WCCL Debate: How to Classify SPTCL

Off treatment, behavior as a primary criteria — it behaves like malignancy, it just keeps clonally expanding. You don’t die of a lymphoproliferative disorder without treatment; you die of malignancy without treatment.

Michael Girardi, MD, professor and vice chair of the Department of Dermatology at Yale School of Medicine, and Joan Guitart, MD, professor of dermatology and director of the Cutaneous Lymphoma Program at Northwestern University Feinberg School of Medicine, debated whether subcutaneous panniculitis-like T-cell lymphoma (SPTCL) should be classified as a lymphoma at all — a four-part exchange spanning diagnosis, biology, and bedside management.

At the 6th World Congress of Cutaneous Lymphoma (WCCL), Girardi and Guitart took opposite sides of a deliberately provocative question — and soon acknowledged how much they agree. Guitart’s position is that SPTCL, in its CD4-positive, alpha/beta form, is best understood not as a lymphoma but as a lymphoproliferative disorder (LPD): a clonal, often autoimmunity-associated process that responds durably to immune-modulatory therapy and, in his extensive referral experience, does not progress to metastatic disease.

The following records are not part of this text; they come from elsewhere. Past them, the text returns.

/-!
# The STAR LEMMA: a ball carrying the closed vertex star of `−u` sees every other neighbour strictly
# above the equator of `u` — except the two equatorial slots (crux `GenericWallFloor`, line `WallLedgerG`)

HONEST FRAMING. Part of the venture `Summits/Ventures/Crystal3D` (cell `crystal3d-full`), helper
`--supports` the crux `GenericWallFloor` (stmt-Ventures-19480) of `route-Ventures-StickyWulffConstant`,
registered line `WallLedgerG`, open stub `stub_twoSlabAdhesion`.  Input for the DOUBLE-TOP residual `#DT`
of the chain ledger (`twoSlabAdhesion_chainLedger`, …ChainLedger; cf-p1 ROUTE §81(3) «deficiencies of
distinct balls add» needs that a ball claimed by BOTH grains' line families pays twice).

* `star_coords` — the real-arithmetic core: for a unit vector `(a, b, c)` with `−a−b ≤ √2/2`,
  `−a ± c ≤ √2/2`, `−b ± c ≤ √2/2` one has `a + b > 0`, or `a + b = 0 ∧ c = 0`.
* `inner_slotSite` — `⟪slotSite k, slotSite l⟫ = (slotInt k · slotInt l)/2` (cubic coordinates);
  `card_star_eq_five` — the closed vertex star `{w ∈ fccSlots | 0 < ⟪w, s⟫}` of a slot has five members.
* **`star_lemma`** — for a frame `A`, a slot `u` and a unit vector `y` with `⟪y, A s⟫ ≤ ½` for every
  slot `s` of the closed vertex star of `−u` (`⟪s, u⟫ < 0`; i.e. the ball at `e + y` keeps distance `≥ 1`
  from the five star balls `e + A s`): `⟪y, A u⟫ > 0`, or `y = A q` for a slot `q ⊥ u`.
  (Proof: slot transitivity `exists_latticeIso_map_slot` to the slot `(1,1,0)/√2`, cubic coordinates,
  `star_coords`; the equality case pins `y` to `±(1,−1,0)/√2`.)
* **`card_neighbours_le_ten_of_antipodal_stars`** — in a `1`-separated `X`, a ball `e` carrying the
  closed vertex star of `−u₁` in frame `A₁` AND of `−u₂` in frame `A₂` with `A₁ u₁ = −A₂ u₂` (an
  ANTIPODAL DOUBLE TOP: exit of grain 1 upward along `u₁` and of grain 2 downward along `u₂` on one line)
  has AT MOST TEN contacts unless the two linear lattices coincide: any eleventh neighbour would be a
  common slot vector orthogonal to the common slot `A₁ u₁`, and two orthogonal shared slots force
  `A₁·Λ₀ = A₂·Λ₀` (`eq_of_shared_orthogonal_slots`, wulff-p2).  So such a ball pays `12 − deg ≥ 2`, once
  to each line family — the `[110]`-twist / straight-column case of `#DT` costs nothing.

WHAT THIS IS NOT: tilted double tops (`A₁u₁ ≠ −A₂u₂`, locally feasible up to ≈30° by the seat's numerics)
are not treated; no ledger re-weighting here; rung F-C1 not moved.
-/

noncomputable section

namespace Summit.Ventures.Crystal3D.Theorems

open Summit.Ventures.Crystal3D Finset NearIdentity
open Literature.MathematicalPhysics.StatisticalMechanics (fccStacking)
open scoped InnerProductSpace

/-! ### The real-arithmetic core -/

/-- **Star inequality in coordinates.**  A unit vector `(a,b,c)` at inner product `≤ ½` with the five
unit vectors `(−1,−1,0)/√2`, `(−1,0,±1)/√2`, `(0,−1,±1)/√2` has `a + b > 0`, or `a + b = 0` and `c = 0`. -/
theorem star_coords {a b c : ℝ} (h1 : a ^ 2 + b ^ 2 + c ^ 2 = 1) (hp : -a - b ≤ Real.sqrt 2 / 2)
    (h2 : -a + c ≤ Real.sqrt 2 / 2) (h3 : -a - c ≤ Real.sqrt 2 / 2) (h4 : -b + c ≤ Real.sqrt 2 / 2)
    (h5 : -b - c ≤ Real.sqrt 2 / 2) : 0 < a + b ∨ (a + b = 0 ∧ c = 0) := by
  by_cases hab : 0 < a + b
  · exact Or.inl hab
  right
  push Not at hab
  set s : ℝ := Real.sqrt 2 / 2 with hs
  have hs2 : s ^ 2 = 1 / 2 := by rw [hs, div_pow, Real.sq_sqrt (by norm_num)]; norm_num
  have hs0 : 0 < s := by positivity
  -- `a, b ∈ [±c − s, s ∓ c]`
  have ha2 : a ≤ s - c := by linarith only [hab, h4]
  have ha2' : a ≤ s + c := by linarith only [hab, h5]
  have hb2 : b ≤ s - c := by linarith only [hab, h2]
  have hb2' : b ≤ s + c := by linarith only [hab, h3]
  -- hence `c = 0`
  have hc : c = 0 := by
    by_contra hc
    rcases lt_or_gt_of_ne hc with hneg | hpos
    · -- `c < 0`: `a, b ∈ [−c − s, s + c]`
      have haa : 0 ≤ (s + c - a) * (a + (s + c)) := mul_nonneg (by linarith only [ha2']) (by linarith only [h3])
      have hbb : 0 ≤ (s + c - b) * (b + (s + c)) := mul_nonneg (by linarith only [hb2']) (by linarith only [h5])
      have hcs : 0 < 4 * s + 3 * c := by linarith only [ha2', h3, hs0]
      have hcc : 0 < -c * (4 * s + 3 * c) := mul_pos (by linarith only [hneg]) hcs
      linarith only [haa, hbb, hcc, h1, hs2]
    · have haa : 0 ≤ (s - c - a) * (a + (s - c)) := mul_nonneg (by linarith only [ha2]) (by linarith only [h2])
      have hbb : 0 ≤ (s - c - b) * (b + (s - c)) := mul_nonneg (by linarith only [hb2]) (by linarith only [h4])
      have hcs : 0 < 4 * s - 3 * c := by linarith only [ha2, h2, hs0]
      have hcc : 0 < c * (4 * s - 3 * c) := mul_pos hpos hcs
      linarith only [haa, hbb, hcc, h1, hs2]
  subst hc
  refine ⟨?_, rfl⟩
  have haa : 0 ≤ (s - a) * (a + s) := mul_nonneg (by linarith only [ha2]) (by linarith only [h2])
  have hbb : 0 ≤ (s - b) * (b + s) := mul_nonneg (by linarith only [hb2]) (by linarith only [h4])
  have ha : a ^ 2 = 1 / 2 := by linarith only [haa, hbb, h1, hs2]
  have hb : b ^ 2 = 1 / 2 := by linarith only [haa, hbb, h1, hs2]
  -- `(a + b)(a − b) = 0`; `a = b` would force `a = b = −s` and break the pole constraint
  have hprod : (a + b) * (a - b) = 0 := by
    have : (a + b) * (a - b) = a ^ 2 - b ^ 2 := by ring
    rw [this, ha, hb, sub_self]
  rcases mul_eq_zero.1 hprod with h | h
  · exact h
  · exfalso
    have hab' : b = a := by linarith only [h]
    subst hab'
    have ha0 : b ≤ 0 := by linarith only [hab]
    -- `b = −s`
    have hbs : 0 ≤ (-b - s) * (s - b) := by nlinarith only [ha, hs2, ha0, hs0]
    have : (b + s) * (b + s) = 0 := by nlinarith only [ha, hs2, hbs, ha0, hs0]
    have hbs' : b = -s := by
      have := mul_self_eq_zero.1 this; linarith only [this]
    subst hbs'
    linarith only [hp, hs0]

/-! ### Slots in cubic coordinates -/

/-- `⟪slotSite k, slotSite l⟫ = (slotInt k · slotInt l) / 2`. -/
theorem inner_slotSite (k l : Fin 12) :
    ⟪slotSite k, slotSite l⟫_ℝ = ((slotInt k ⬝ᵥ slotInt l : ℤ) : ℝ) / 2 := by
  rw [inner_eq_cubicCoords, cubicCoords_slotSite, cubicCoords_slotSite]
  simp only [slotVec, dotProduct, Fin.sum_univ_three]
  have hs : Real.sqrt 2 ^ 2 = 2 := Real.sq_sqrt (by norm_num)
  push_cast
  field_simp
  rw [hs]; ring

/-- The inner product of a vector with a slot, in cubic coordinates. -/
theorem inner_slotSite_right (x : EuclideanSpace ℝ (Fin 3)) (k : Fin 12) :
    ⟪x, slotSite k⟫_ℝ = (cubicCoords x 0 * slotInt k 0 + cubicCoords x 1 * slotInt k 1 +
      cubicCoords x 2 * slotInt k 2) / Real.sqrt 2 := by
  rw [inner_eq_cubicCoords, cubicCoords_slotSite]
  simp only [slotVec, dotProduct, Fin.sum_univ_three]
  ring

/-- The squared norm in cubic coordinates. -/
theorem norm_sq_eq_cubicCoords_sum (x : EuclideanSpace ℝ (Fin 3)) :
    ‖x‖ ^ 2 = cubicCoords x 0 ^ 2 + cubicCoords x 1 ^ 2 + cubicCoords x 2 ^ 2 := by
  rw [norm_sq_eq_cubicCoords]; simp only [dotProduct, Fin.sum_univ_three]; ring

/-- **The closed vertex star of a slot has five members.** -/
theorem card_star_eq_five {s : EuclideanSpace ℝ (Fin 3)} (hs : s ∈ fccSlots) :
    (fccSlots.filter fun w => 0 < ⟪w, s⟫_ℝ).card = 5 := by
  classical
  obtain ⟨g, hg, hg', hgs⟩ := exists_latticeIso_map_slot (slotSite_mem 0) hs
  rw [← hgs, ← image_star_eq g hg hg' (slotSite 0), Finset.card_image_of_injective _ g.injective,
    fccSlots_eq_image, Finset.filter_image, Finset.card_image_of_injective _ slotSite_injective]
  have key : (Finset.univ.filter fun k : Fin 12 => 0 < ⟪slotSite k, slotSite 0⟫_ℝ) =
      Finset.univ.filter fun k : Fin 12 => 0 < slotInt k ⬝ᵥ slotInt 0 := by
    ext k
    simp only [Finset.mem_filter, Finset.mem_univ, true_and, inner_slotSite]
    constructor
    · intro h; exact_mod_cast (by linarith : (0 : ℝ) < (slotInt k ⬝ᵥ slotInt 0 : ℤ))
    · intro h; have : (0 : ℝ) < ((slotInt k ⬝ᵥ slotInt 0 : ℤ) : ℝ) := by exact_mod_cast h
      linarith
  rw [key]; decide

/-! ### The star lemma -/

/-- **STAR LEMMA.**  Let `A` be a frame, `u` a slot and `y` a unit vector with `⟪y, A s⟫ ≤ ½` for every
slot `s` with `⟪s, u⟫ < 0` (the closed vertex star of `−u`: `−u` and its four neighbours).  Then
`⟪y, A u⟫ > 0`, or `y = A q` for a slot `q` orthogonal to `u` (one of the two equatorial slots). -/
theorem star_lemma (A : EuclideanSpace ℝ (Fin 3) ≃ₗᵢ[ℝ] EuclideanSpace ℝ (Fin 3))
    {u : EuclideanSpace ℝ (Fin 3)} (hu : u ∈ fccSlots) {y : EuclideanSpace ℝ (Fin 3)} (hy : ‖y‖ = 1)
    (hstar : ∀ s ∈ fccSlots, ⟪s, u⟫_ℝ < 0 → ⟪y, A s⟫_ℝ ≤ 1 / 2) :
    0 < ⟪y, A u⟫_ℝ ∨ ∃ q ∈ fccSlots, ⟪q, u⟫_ℝ = 0 ∧ y = A q := by
  obtain ⟨g, hg, hg', hgs⟩ := exists_latticeIso_map_slot (slotSite_mem 0) hu
  -- pull back: `Y = g⁻¹ A⁻¹ y`
  set Y : EuclideanSpace ℝ (Fin 3) := g.symm (A.symm y) with hY
  have hyY : y = A (g Y) := by rw [hY]; simp
  have hYn : ‖Y‖ = 1 := by rw [hY, LinearIsometryEquiv.norm_map, LinearIsometryEquiv.norm_map, hy]
  have hin : ∀ k : Fin 12, ⟪y, A (g (slotSite k))⟫_ℝ = ⟪Y, slotSite k⟫_ℝ := by
    intro k; rw [hyY, LinearIsometryEquiv.inner_map_map, LinearIsometryEquiv.inner_map_map]
  have hsu : ∀ k : Fin 12, ⟪g (slotSite k), u⟫_ℝ = ⟪slotSite k, slotSite 0⟫_ℝ := by
    intro k; rw [← hgs, LinearIsometryEquiv.inner_map_map]
  -- the five star constraints in cubic coordinates `(a, b, c)` of `Y`
  have hcon : ∀ k : Fin 12, slotInt k ⬝ᵥ slotInt 0 < 0 → ⟪Y, slotSite k⟫_ℝ ≤ 1 / 2 := by
    intro k hk
    have hneg : ⟪g (slotSite k), u⟫_ℝ < 0 := by
      rw [hsu, inner_slotSite]
      have : ((slotInt k ⬝ᵥ slotInt 0 : ℤ) : ℝ) < 0 := by exact_mod_cast hk
      linarith
    have := hstar _ (map_mem_fccSlots g hg (slotSite_mem k)) hneg
    rwa [hin] at this
  set a := cubicCoords Y 0 with ha
  set b := cubicCoords Y 1 with hb
  set c := cubicCoords Y 2 with hc
  have hs2 : (0 : ℝ) < Real.sqrt 2 := by positivity
  have hss : Real.sqrt 2 * Real.sqrt 2 = 2 := Real.mul_self_sqrt (by norm_num)
  have h1 : a ^ 2 + b ^ 2 + c ^ 2 = 1 := by rw [ha, hb, hc, ← norm_sq_eq_cubicCoords_sum, hYn, one_pow]
  -- k = 3: (−1,−1,0); 6: (−1,0,1); 7: (−1,0,−1); 10: (0,−1,1); 11: (0,−1,−1)
  have e3 := hcon 3 (by decide)
  have e6 := hcon 6 (by decide)
  have e7 := hcon 7 (by decide)
  have e10 := hcon 10 (by decide)
  have e11 := hcon 11 (by decide)
  rw [inner_slotSite_right] at e3 e6 e7 e10 e11
  simp only [slotInt, Matrix.cons_val_zero, Matrix.cons_val_one, Matrix.cons_val,
    Int.cast_one, Int.cast_zero, Int.cast_neg, ← ha, ← hb, ← hc] at e3 e6 e7 e10 e11
  have bound : ∀ t : ℝ, t / Real.sqrt 2 ≤ 1 / 2 → t ≤ Real.sqrt 2 / 2 := by
    intro t ht
    rw [div_le_iff₀ hs2] at ht
    have : Real.sqrt 2 / 2 = 1 / 2 * Real.sqrt 2 := by ring
    rw [this]; exact ht
  have hp : -a - b ≤ Real.sqrt 2 / 2 := bound _ (by convert e3 using 2; ring)
  have h2 : -a + c ≤ Real.sqrt 2 / 2 := bound _ (by convert e6 using 2; ring)
  have h3 : -a - c ≤ Real.sqrt 2 / 2 := bound _ (by convert e7 using 2; ring)
  have h4 : -b + c ≤ Real.sqrt 2 / 2 := bound _ (by convert e10 using 2; ring)
  have h5 : -b - c ≤ Real.sqrt 2 / 2 := bound _ (by convert e11 using 2; ring)
  -- `⟪y, A u⟫ = ⟪Y, slotSite 0⟫ = (a + b)/√2`
  have hyu : ⟪y, A u⟫_ℝ = (a + b) / Real.sqrt 2 := by
    rw [← hgs, hin 0, inner_slotSite_right]
    simp only [slotInt, Matrix.cons_val_zero, Matrix.cons_val_one, Matrix.cons_val, Int.cast_one,
      Int.cast_zero, ← ha, ← hb, ← hc]
    ring
  rcases star_coords h1 hp h2 h3 h4 h5 with hpos | ⟨hab, hc0⟩
  · left; rw [hyu]; positivity
  · right
    -- `a + b = 0`, `c = 0`, `a² = ½`: `Y = ± slotSite 1` (cubic `(1,−1,0)/√2`)
    have ha2 : a ^ 2 = 1 / 2 := by nlinarith
    have hb' : b = -a := by linarith
    have key : ∀ k : Fin 12, cubicCoords Y = slotVec k → ∃ q ∈ fccSlots, ⟪q, u⟫_ℝ = 0 ∧ y = A q := by
      intro k hk
      have hYk : Y = slotSite k := cubicCoords_injective (by rw [hk, cubicCoords_slotSite])
      refine ⟨g (slotSite k), map_mem_fccSlots g hg (slotSite_mem k), ?_, by rw [hyY, hYk]⟩
      have h0 : ⟪Y, slotSite 0⟫_ℝ = 0 := by
        have := hyu; rw [← hgs, hin 0] at this; rw [this, hab, zero_div]
      rw [hsu, ← hYk]; exact h0
    have hroot : a = Real.sqrt 2 / 2 ∨ a = -(Real.sqrt 2 / 2) := by
      have : (a - Real.sqrt 2 / 2) * (a + Real.sqrt 2 / 2) = 0 := by nlinarith
      rcases mul_eq_zero.1 this with h | h
      · exact Or.inl (by linarith)
      · exact Or.inr (by linarith)
    have hcY : cubicCoords Y = ![a, b, c] := by
      ext i; fin_cases i <;> simp [ha, hb, hc]
    have hq : Real.sqrt 2 / 2 = 1 / Real.sqrt 2 := by
      rw [div_eq_div_iff (by norm_num) (ne_of_gt hs2), one_mul, hss]
    rcases hroot with hA | hA
    · refine key 1 ?_
      rw [hcY]; ext i
      fin_cases i <;> simp [slotVec, slotInt, hb', hc0, hA, hq, neg_div]
    · refine key 2 ?_
      rw [hcY]; ext i
      fin_cases i <;> simp [slotVec, slotInt, hb', hc0, hA, hq, neg_div]

/-! ### Antipodal double tops have at most ten contacts -/

/-- Unit vectors at distance `≥ 1` meet at inner product `≤ ½`. -/
theorem inner_le_half_of_norm_sub_ge_one {y v : EuclideanSpace ℝ (Fin 3)} (hy : ‖y‖ = 1) (hv : ‖v‖ = 1)
    (h : 1 ≤ ‖y - v‖) : ⟪y, v⟫_ℝ ≤ 1 / 2 := by
  have h2 : ‖y - v‖ ^ 2 = 2 - 2 * ⟪y, v⟫_ℝ := by rw [norm_sub_sq_real, hy, hv]; ring
  nlinarith [h2, h]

Girardi’s counter is that the malignant “lens” must be retained: that SPTCL is a peripheral T-cell lymphoma whose clonal cells behave like a cancer, and that the safest framework respects its potential to turn aggressive.

In the first segment, the two map the terrain of disagreement. Guitart argues that much of the early literature describing SPTCL as aggressive was confounded by gamma/delta cases that have since been split off as a separate, genuinely aggressive entity, and that the alpha/beta cases lack lymphoma-defining mutations. Girardi draws the analogy to mycosis fungoides — often indolent early, but demanding respect because some patients eventually reveal their true colors — and lands on a position both return to throughout: in practice, they can both be right.

The middle segments move into biology. The debate turns on whether clonality and growth pattern amount to malignancy. Girardi notes that metastasis is not a defining feature of lymphoma — these cancers can grow, persist, and kill within their tissue of origin — and that the malignant T cells rimming adipocytes are simply behaving as clonal effector cells, much as mycosis fungoides homes to the epidermis. He resists labeling methotrexate, JAK inhibitors, and similar agents as mere immune modulators, framing them instead as T-cell–directed therapies used across early lymphomas.

Guitart holds that clonal growth does not by itself imply lymphoma — that LPDs, including reversible processes, can carry low-level driver mutations without crossing into malignancy. He points to a telling biological asymmetry: cyclosporine, which can accelerate mycosis fungoides, works well in SPTCL.

He situates SPTCL alongside conditions such as marginal zone lymphoma, large granular lymphocytic disorders, and monoclonal B-cell lymphocytosis, where the field has wrestled with the same “indolent-versus-malignant” line.

But they both agree the question should be settled by how the disease behaves off treatment, and that the determinant is not a critical mass of mutations but the interplay of those mutations with the host immune system.

For Girardi, the fact that untreated SPTCL keeps accumulating clonal cells — that patients ultimately succumb to malignant behavior rather than to an indolent disorder — keeps it on the malignant side of the line. Guitart counters that the same can be said of disorders now formally classified as LPDs, and that he expects the consensus bodies to move SPTCL in that direction, even as it currently remains a lymphoma in the WHO and ICC schemes.

What unites them is what matters most at the bedside. Both warn that the greatest danger is over-treatment: a patient with an indolent process steered toward multiagent chemotherapy, allogeneic transplant, or myeloablation by a clinician who sees the word “lymphoma” on a pathology report and reacts to the most aggressive entities the term evokes. Both advocate referral to clinicians experienced with the disease, early and appropriate immune-modulatory therapy, PET/CT to gauge the true extent of disease, and clear communication that most patients will do well — even, in Guitart’s experience, those with hemophagocytic lymphohistiocytosis.

As Guitart frames the conversation he has with patients: he does not believe they have a lymphoma, that they may develop one in the future, and that he is confident he can control the disease without chemotherapy.

The disagreement over the label, in the end, is less a clinical rift than a window into how the field decides what counts as cancer.